Acquisition Number: /

Copyright Status:
Copyright status unknown; may be protected by copyright law.


Exhibition Annotation:
Ericka Huggins Born and raised in Washington D.C., Ericka Huggins and her husband John Huggins, a resident of New Haven, Connecticut, moved to Los Angeles in 1967. In December of that year they joined the Southern Chapter of the Black Panther Party. Following her husband's murder in January 1969, Ericka and her infant daughter Mai moved to New Haven to live with her in-laws. The community in New Haven requested a Black Panther Party chapter, and the central committee gave her permission to organize it. Ericka Huggins was the first woman to open a Black Panther chapter. The New Haven chapter became functional in April with the establishment of a free breakfast for school children program. She worked with local residents, Yale University students, and conducted political education classes for the community. On May 22, 1969, she along with several other men and women in the chapter were arrested and charged with conspiracy to murder Alex Rackley, a former New York chapter member suspected of being a police informant.
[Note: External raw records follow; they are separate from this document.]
/-- ★ **THE WRAP-AWARE RESIDUE, ε₀-CLASS EDITION**: the six functional-free rows of ✓`ResidueAtW` at `(α₀, α₁)` ∧ (f′)-Reg at `ε₀`. [cite: Balaban1987RG1, (1.7) p.261, (1.18)–(1.19) p.263, (1.2) p.260] -/
def IntLocalFormula.ResidueOnRegAtW (Mc k : ℕ) (Ψ : IntLocalFormula (F.L ^ (k + 1) * Mc)) (Ew : TorusPieces F Mc k) (a₀ ε₂₉ α₀ α₁ ε₀ E₀ κ : ℝ)
    (Φf : (n : ℕ) → recordW F a₀ ε₂₉ k (recordK₀ F Mc k + n) → ℂ) : Prop :=
  Ψ.Ψ.AnalyticOnUcOff F Mc k α₀ α₁ ∧ Ψ.Ψ.Bound118OnUcOff F Mc k α₀ α₁ E₀ κ ∧
    Ew.AnalyticOnW F α₀ α₁ ∧ Ew.Bound118OnW F α₀ α₁ E₀ κ ∧ Ew.LocalOnW F ∧ Ew.GaugeInvOnW F ∧
    Ψ.Ψ.RepresentsOnRegW F a₀ ε₂₉ Mc k ε₀ Ew Φf

variable {F} in
/-- **(f′)-Reg ⟹ (f′)-W (germ)** whenever the charted data near `B = 0` are ε₀-regular. [cite: Balaban1987RG1, (1.7) p.261 (bookkeeping)] -/
theorem representsW_of_onReg {Ψ : IntFormula} {a₀ ε₂₉ : ℝ} {Mc k : ℕ} {ε₀ : ℝ} {Ew : TorusPieces F Mc k}
    {Φf : (n : ℕ) → recordW F a₀ ε₂₉ k (recordK₀ F Mc k + n) → ℂ}
    (h : Ψ.RepresentsOnRegW F a₀ ε₂₉ Mc k ε₀ Ew Φf)
    (hnear : ∀ n, letI θ := thetaFill F a₀ ε₂₉; letI := θ.instVβ₁; letI := θ.instVβ₂; letI := θ.instιβ
      ∀ᶠ B in 𝓝 (0 : recordW F a₀ ε₂₉ k (recordK₀ F Mc k + n)), InRegClass F Mc k ε₀ a₀ ε₂₉ n B) :
    Ψ.RepresentsW F a₀ ε₂₉ Mc k Ew Φf := by
  intro n
  filter_upwards [hnear n] with B hB
  exact h n B hB

variable {F} in
/-- **ε₀-class residue ⟹ germ residue** under the same near-`0` condition. [cite: Balaban1987RG1, (1.7) p.261, (1.18) p.263 (bookkeeping)] -/
theorem residueAtW_of_onReg {Mc k : ℕ} {Ψ : IntLocalFormula (F.L ^ (k + 1) * Mc)} {Ew : TorusPieces F Mc k} {a₀ ε₂₉ α₀ α₁ ε₀ E₀ κ : ℝ}
    {Φf : (n : ℕ) → recordW F a₀ ε₂₉ k (recordK₀ F Mc k + n) → ℂ}
    (h : Ψ.ResidueOnRegAtW F Mc k Ew a₀ ε₂₉ α₀ α₁ ε₀ E₀ κ Φf)
    (hnear : ∀ n, letI θ := thetaFill F a₀ ε₂₉; letI := θ.instVβ₁; letI := θ.instVβ₂; letI := θ.instιβ
      ∀ᶠ B in 𝓝 (0 : recordW F a₀ ε₂₉ k (recordK₀ F Mc k + n)), InRegClass F Mc k ε₀ a₀ ε₂₉ n B) :
    Ψ.ResidueAtW F Mc k Ew a₀ ε₂₉ α₀ α₁ E₀ κ Φf :=
  ⟨h.1, h.2.1, h.2.2.1, h.2.2.2.1, h.2.2.2.2.1, h.2.2.2.2.2.1, representsW_of_onReg h.2.2.2.2.2.2 hnear⟩

variable {F} in
/-- **The Uc edition implies the ε₀ edition GIVEN THE NESTING** `InRegClass … ε₀ ⇒ CutsInUc … α₀ α₁` at this level (print's «U_k(ε₀) ⊂ U^c_j(X, α₀, α₁) for ε₀ small», [I] p.263 L5–20 — an M-sized
brick NOT proved here; this is its interface). [cite: Balaban1987RG1, p.263 L5–20] -/
theorem representsOnRegW_of_onUc_of_nesting {Ψ : IntFormula} {a₀ ε₂₉ : ℝ} {Mc k : ℕ} {α₀ α₁ ε₀ : ℝ} {Ew : TorusPieces F Mc k}
    {Φf : (n : ℕ) → recordW F a₀ ε₂₉ k (recordK₀ F Mc k + n) → ℂ}
    (h : Ψ.RepresentsOnUcW F a₀ ε₂₉ Mc k α₀ α₁ Ew Φf)
    (hnest : ∀ n (B : recordW F a₀ ε₂₉ k (recordK₀ F Mc k + n)), InRegClass F Mc k ε₀ a₀ ε₂₉ n B → CutsInUc F Mc k α₀ α₁ a₀ ε₂₉ n B) :
    Ψ.RepresentsOnRegW F a₀ ε₂₉ Mc k ε₀ Ew Φf :=
  fun n B hB => h n B (hnest n B hB)

end Summit.QuantumFields.YangMills.Theorems.K0RecordFormatNames

namespace Summit.QuantumFields.YangMills.Theorems.BalabanUVNodesPortS1

open Summit.QuantumFields.YangMills.Theorems.K0RecordFormatNames
open Literature.MathematicalPhysics.QuantumFieldTheory.Balaban1983to89
open Literature.MathematicalPhysics.QuantumFieldTheory.Balaban1983to89.Node00
open Literature.MathematicalPhysics.QuantumFieldTheory.Balaban1983to89.T4Continuum (T4Family)
open _root_.Filter

/-! ## §2  Per-level ε₀-class formats; the step letter; the LZ half -/

/-- **The LZ half's residue at ONE level, ε₀-class edition.** [cite: Balaban1987RG1, (1.4) p.260, (1.7) p.261, (1.18) p.263] -/
def LZResidueRegAt (F : T4Family) (Mc : ℕ) (a₀ ε₂₉ α₀ α₁ ε₀ E₁ κ : ℝ) (k : ℕ) : Prop :=
  ∃ (Ψ : IntLocalFormula (F.L ^ (k + 1) * Mc)) (Ew : TorusPieces F Mc k), Ψ.ResidueOnRegAtW F Mc k Ew a₀ ε₂₉ α₀ α₁ ε₀ E₁ κ (phiLZ F Mc a₀ ε₂₉ k)

/-- **The FE half's residue at ONE level on the box, ε₀-class edition.** [cite: Balaban1987RG1, (2.12)–(2.13) p.268, (1.7) p.261, (1.18) p.263] -/
def FEResidueRegBoxAt (F : T4Family) (Mc : ℕ) (a₀ ε₂₉ γ₀ α₀ α₁ ε₀ E₂ κ : ℝ) (k : ℕ) : Prop :=
  ∀ v : Fin (k + 1) → ℝ, v ∈ FlowStep.Box γ₀ k →
    ∃ (Ψ : IntLocalFormula (F.L ^ (k + 1) * Mc)) (Ew : TorusPieces F Mc k), Ψ.ResidueOnRegAtW F Mc k Ew a₀ ε₂₉ α₀ α₁ ε₀ E₂ κ (phiFE F Mc a₀ ε₂₉ k v)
Their conspiracy trial ended with the dropping of all charges in May 1971. After being released from prison, she returned to Oakland, where she became director of the Oakland Community School run by the Panthers. She was the first black person to become a member of the Alameda County Board of Education. She remained with the Panther Party until 1980. She is currently working part-time at San Francisco State University in the Women's Studies Department. Huggins is now director of a program with the San Francisco-based Shanti Project, for individuals and families with HIV in underprivileged areas of San Francisco.* *[update 2019: couldn’t find her on the directory of SF State or the Shanti Project]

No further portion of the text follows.